→ Your instructions:
Please restate each entry below, word for word.

→ Records for the exercise:
import Literature.Barriers.CriticalPhenomena.PlaquetteWalkHoleRootSevenAboveClassesWest
import HarnessLib

/-!
# Barrier catalogue (SAWScalingLimit): THE COLUMN LAW ABOVE THE ROOT ROW — finitely many zeros of the printed vertex functional, given one member («COLUMN LAW»)

`Z → ∞` limit model of the printed Yang–Baxter weights [GlazmanManolescu2019, §1, eq. (1)]; the «RECTANGLE COEFFICIENT» line of the venture lane «pcv-sawmu»
(b-engine-1 g27), assembly. The phase hypothesis `hphase` of `vertexFunctional_printed_zero_set_finite_above_of_phase` (#1099) is DISCHARGED: at a rooted
rhombus `f₀` strictly above the root row with `w.1 ≤ f₀.1`, a wound class-`B2a` walk whose extension `ext₃ ω` has limit cost `5` is a cost-`7` parent with a
vertical end (`ΩG.cost_ext₃_eq_five_iff`; the cost-`5` alternative lives on the root row, `ΩG.rootRow_of_cost_five`), and its extension has phase index `3`
or `6` by `ΩG.phaseIndex_ext₃_of_cost_seven_E_above` (end side `E`) and `ΩG.phaseIndex_ext₃_of_cost_seven_W_above` (end side `W`). Hence ★★★★★
`vertexFunctional_printed_zero_set_finite_above` / `vertexFunctional_printed_exists_ne_zero_above`: if at least one such member exists at `f₀`, the printed
vertex functional `θ ↦ VF_{dom Dl}(w.side W, f₀; θ)` has at most `4·maxExp − 4` zeros in `(0, π)` and in particular is not identically zero — the COLUMN LAW of
FINDING-YB-LEVEL5-PHASE-LAW §3–§4 above the root row, modulo the existence of a member (one transported witness per cell, as for the root row in
`PlaquetteWalkHoleRootRowLawWitness`). [GlazmanManolescu2019 §1 Fig. 1, eq. (1), Lemma 2.1 (eq. (CR)), Remark 2.2; Glazman2015WeightedSAW Lemma 3.1 (proof, pp. 6–7);
CourantRobbins1958 Ch. V App. §2]
-/

noncomputable section

namespace Literature.Barriers.CriticalPhenomena.PlaquetteWalk

open Literature.Probability.RandomPlanarGeometry.SAW.YangBaxter
open Real

variable (Dl : List Face)

/-- ★★★★★ **THE COLUMN LAW ABOVE THE ROOT ROW (finite zero set).** Let `a = w.side W` be a `W`-normalised hole root of `dom Dl` (hole absent) and `f₀` a rooted
rhombus STRICTLY ABOVE the root row with `w.1 ≤ f₀.1`, carrying at least one wound class-`B2a` walk whose first arc in `f₀` turns and whose extension has limit
cost `5`. Then the zero set in `θ ∈ (0, π)` of the printed-weight vertex functional at `f₀` is finite, with at most `4·maxExp − 4` elements.
[cite: GlazmanManolescu2019, Lemma 2.1 and eq. (1); Remark 2.2] [cite: Glazman2015WeightedSAW, Lemma 3.1 (proof, pp. 6–7)]
[cite: CourantRobbins1958, Ch. V Appendix §2 (the even–odd rule)] -/
theorem vertexFunctional_printed_zero_set_finite_above {w f₀ : Face} (hh : holeFaceW w ∉ dom Dl)
    (hr : RootedFace (dom Dl) (w.side .W) f₀) (habove : w.2 < f₀.2) (hcol : w.1 ≤ f₀.1)
    (hex : ∃ (ω : ΩG (dom Dl) (w.side .W) f₀) (h : ω.IsB2a), ω.AJ hr h (toC (midPt (w.side .W))) ≠ 0 ∧
      arcKind (ω.2.sIn ω.2.firstHitG) (ω.2.sOut ω.2.firstHitG) ≠ .straight ∧
        cost (slotOfSide (ω.ext₃ hr).1) (ω.ext₃ hr).2.mids = 5) :
    {θ ∈ Set.Ioo 0 π | vertexFunctional (printedWeights θ) tFiveEighths (ybCoeff θ) Dl (w.side .W) f₀ = 0}.Finite ∧
      {θ ∈ Set.Ioo 0 π | vertexFunctional (printedWeights θ) tFiveEighths (ybCoeff θ) Dl (w.side .W) f₀ = 0}.ncard ≤
        4 * maxExp Dl (w.side .W) f₀ + 1 - 5 := by
  refine vertexFunctional_printed_zero_set_finite_above_of_phase Dl hh hr habove hcol (fun ω h hA hNS hc => ?_) hex
  rcases (ΩG.cost_ext₃_eq_five_iff hr h hNS).1 hc with ⟨hc5, -⟩ | ⟨hc7, hE | hW⟩
  · exact absurd (ΩG.rootRow_of_cost_five hh hr h hA hc5 hcol) (ne_of_gt habove)
  · exact ΩG.phaseIndex_ext₃_of_cost_seven_E_above hh hr h hA hc7 hE hNS habove hcol
  · exact ΩG.phaseIndex_ext₃_of_cost_seven_W_above hh hr h hA hc7 hW hNS habove hcol

/-- ★★★★★ **THE COLUMN LAW ABOVE THE ROOT ROW**: under the same hypotheses some `θ ∈ (0, π)` has a NON-VANISHING printed vertex functional at `f₀`.
[cite: GlazmanManolescu2019, Lemma 2.1 and eq. (1); Remark 2.2] [cite: Glazman2015WeightedSAW, Lemma 3.1 (proof, pp. 6–7)] -/
theorem vertexFunctional_printed_exists_ne_zero_above {w f₀ : Face} (hh : holeFaceW w ∉ dom Dl)
    (hr : RootedFace (dom Dl) (w.side .W) f₀) (habove : w.2 < f₀.2) (hcol : w.1 ≤ f₀.1)
    (hex : ∃ (ω : ΩG (dom Dl) (w.side .W) f₀) (h : ω.IsB2a), ω.AJ hr h (toC (midPt (w.side .W))) ≠ 0 ∧
      arcKind (ω.2.sIn ω.2.firstHitG) (ω.2.sOut ω.2.firstHitG) ≠ .straight ∧
        cost (slotOfSide (ω.ext₃ hr).1) (ω.ext₃ hr).2.mids = 5) :
    ∃ θ ∈ Set.Ioo 0 π, vertexFunctional (printedWeights θ) tFiveEighths (ybCoeff θ) Dl (w.side .W) f₀ ≠ 0 := by
  obtain ⟨hfin, -⟩ := vertexFunctional_printed_zero_set_finite_above Dl hh hr habove hcol hex
  by_contra hno
  push Not at hno
  have hsub : Set.Ioo (0 : ℝ) π ⊆
      {θ ∈ Set.Ioo 0 π | vertexFunctional (printedWeights θ) tFiveEighths (ybCoeff θ) Dl (w.side .W) f₀ = 0} :=
    fun θ hθ => ⟨hθ, hno θ hθ⟩
  exact (Set.Ioo_infinite Real.pi_pos).mono hsub hfin

end Literature.Barriers.CriticalPhenomena.PlaquetteWalk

→ Answer for this exercise:
import Literature.Barriers.CriticalPhenomena.PlaquetteWalkHoleRootSevenAboveClassesWest
import HarnessLib

/-!
# Barrier catalogue (SAWScalingLimit): THE COLUMN LAW ABOVE THE ROOT ROW — finitely many zeros of the printed vertex functional, given one member («COLUMN LAW»)

`Z → ∞` limit model of the printed Yang–Baxter weights [GlazmanManolescu2019, §1, eq. (1)]; the «RECTANGLE COEFFICIENT» line of the venture lane «pcv-sawmu»
(b-engine-1 g27), assembly. The phase hypothesis `hphase` of `vertexFunctional_printed_zero_set_finite_above_of_phase` (#1099) is DISCHARGED: at a rooted
rhombus `f₀` strictly above the root row with `w.1 ≤ f₀.1`, a wound class-`B2a` walk whose extension `ext₃ ω` has limit cost `5` is a cost-`7` parent with a
vertical end (`ΩG.cost_ext₃_eq_five_iff`; the cost-`5` alternative lives on the root row, `ΩG.rootRow_of_cost_five`), and its extension has phase index `3`
or `6` by `ΩG.phaseIndex_ext₃_of_cost_seven_E_above` (end side `E`) and `ΩG.phaseIndex_ext₃_of_cost_seven_W_above` (end side `W`). Hence ★★★★★
`vertexFunctional_printed_zero_set_finite_above` / `vertexFunctional_printed_exists_ne_zero_above`: if at least one such member exists at `f₀`, the printed
vertex functional `θ ↦ VF_{dom Dl}(w.side W, f₀; θ)` has at most `4·maxExp − 4` zeros in `(0, π)` and in particular is not identically zero — the COLUMN LAW of
FINDING-YB-LEVEL5-PHASE-LAW §3–§4 above the root row, modulo the existence of a member (one transported witness per cell, as for the root row in
`PlaquetteWalkHoleRootRowLawWitness`). [GlazmanManolescu2019 §1 Fig. 1, eq. (1), Lemma 2.1 (eq. (CR)), Remark 2.2; Glazman2015WeightedSAW Lemma 3.1 (proof, pp. 6–7);
CourantRobbins1958 Ch. V App. §2]
-/

noncomputable section

namespace Literature.Barriers.CriticalPhenomena.PlaquetteWalk

open Literature.Probability.RandomPlanarGeometry.SAW.YangBaxter
open Real

variable (Dl : List Face)

/-- ★★★★★ **THE COLUMN LAW ABOVE THE ROOT ROW (finite zero set).** Let `a = w.side W` be a `W`-normalised hole root of `dom Dl` (hole absent) and `f₀` a rooted
rhombus STRICTLY ABOVE the root row with `w.1 ≤ f₀.1`, carrying at least one wound class-`B2a` walk whose first arc in `f₀` turns and whose extension has limit
cost `5`. Then the zero set in `θ ∈ (0, π)` of the printed-weight vertex functional at `f₀` is finite, with at most `4·maxExp − 4` elements.
[cite: GlazmanManolescu2019, Lemma 2.1 and eq. (1); Remark 2.2] [cite: Glazman2015WeightedSAW, Lemma 3.1 (proof, pp. 6–7)]
[cite: CourantRobbins1958, Ch. V Appendix §2 (the even–odd rule)] -/
theorem vertexFunctional_printed_zero_set_finite_above {w f₀ : Face} (hh : holeFaceW w ∉ dom Dl)
    (hr : RootedFace (dom Dl) (w.side .W) f₀) (habove : w.2 < f₀.2) (hcol : w.1 ≤ f₀.1)
    (hex : ∃ (ω : ΩG (dom Dl) (w.side .W) f₀) (h : ω.IsB2a), ω.AJ hr h (toC (midPt (w.side .W))) ≠ 0 ∧
      arcKind (ω.2.sIn ω.2.firstHitG) (ω.2.sOut ω.2.firstHitG) ≠ .straight ∧
        cost (slotOfSide (ω.ext₃ hr).1) (ω.ext₃ hr).2.mids = 5) :
    {θ ∈ Set.Ioo 0 π | vertexFunctional (printedWeights θ) tFiveEighths (ybCoeff θ) Dl (w.side .W) f₀ = 0}.Finite ∧
      {θ ∈ Set.Ioo 0 π | vertexFunctional (printedWeights θ) tFiveEighths (ybCoeff θ) Dl (w.side .W) f₀ = 0}.ncard ≤
        4 * maxExp Dl (w.side .W) f₀ + 1 - 5 := by
  refine vertexFunctional_printed_zero_set_finite_above_of_phase Dl hh hr habove hcol (fun ω h hA hNS hc => ?_) hex
  rcases (ΩG.cost_ext₃_eq_five_iff hr h hNS).1 hc with ⟨hc5, -⟩ | ⟨hc7, hE | hW⟩
  · exact absurd (ΩG.rootRow_of_cost_five hh hr h hA hc5 hcol) (ne_of_gt habove)
  · exact ΩG.phaseIndex_ext₃_of_cost_seven_E_above hh hr h hA hc7 hE hNS habove hcol
  · exact ΩG.phaseIndex_ext₃_of_cost_seven_W_above hh hr h hA hc7 hW hNS habove hcol

/-- ★★★★★ **THE COLUMN LAW ABOVE THE ROOT ROW**: under the same hypotheses some `θ ∈ (0, π)` has a NON-VANISHING printed vertex functional at `f₀`.
[cite: GlazmanManolescu2019, Lemma 2.1 and eq. (1); Remark 2.2] [cite: Glazman2015WeightedSAW, Lemma 3.1 (proof, pp. 6–7)] -/
theorem vertexFunctional_printed_exists_ne_zero_above {w f₀ : Face} (hh : holeFaceW w ∉ dom Dl)
    (hr : RootedFace (dom Dl) (w.side .W) f₀) (habove : w.2 < f₀.2) (hcol : w.1 ≤ f₀.1)
    (hex : ∃ (ω : ΩG (dom Dl) (w.side .W) f₀) (h : ω.IsB2a), ω.AJ hr h (toC (midPt (w.side .W))) ≠ 0 ∧
      arcKind (ω.2.sIn ω.2.firstHitG) (ω.2.sOut ω.2.firstHitG) ≠ .straight ∧
        cost (slotOfSide (ω.ext₃ hr).1) (ω.ext₃ hr).2.mids = 5) :
    ∃ θ ∈ Set.Ioo 0 π, vertexFunctional (printedWeights θ) tFiveEighths (ybCoeff θ) Dl (w.side .W) f₀ ≠ 0 := by
  obtain ⟨hfin, -⟩ := vertexFunctional_printed_zero_set_finite_above Dl hh hr habove hcol hex
  by_contra hno
  push Not at hno
  have hsub : Set.Ioo (0 : ℝ) π ⊆
      {θ ∈ Set.Ioo 0 π | vertexFunctional (printedWeights θ) tFiveEighths (ybCoeff θ) Dl (w.side .W) f₀ = 0} :=
    fun θ hθ => ⟨hθ, hno θ hθ⟩
  exact (Set.Ioo_infinite Real.pi_pos).mono hsub hfin

end Literature.Barriers.CriticalPhenomena.PlaquetteWalk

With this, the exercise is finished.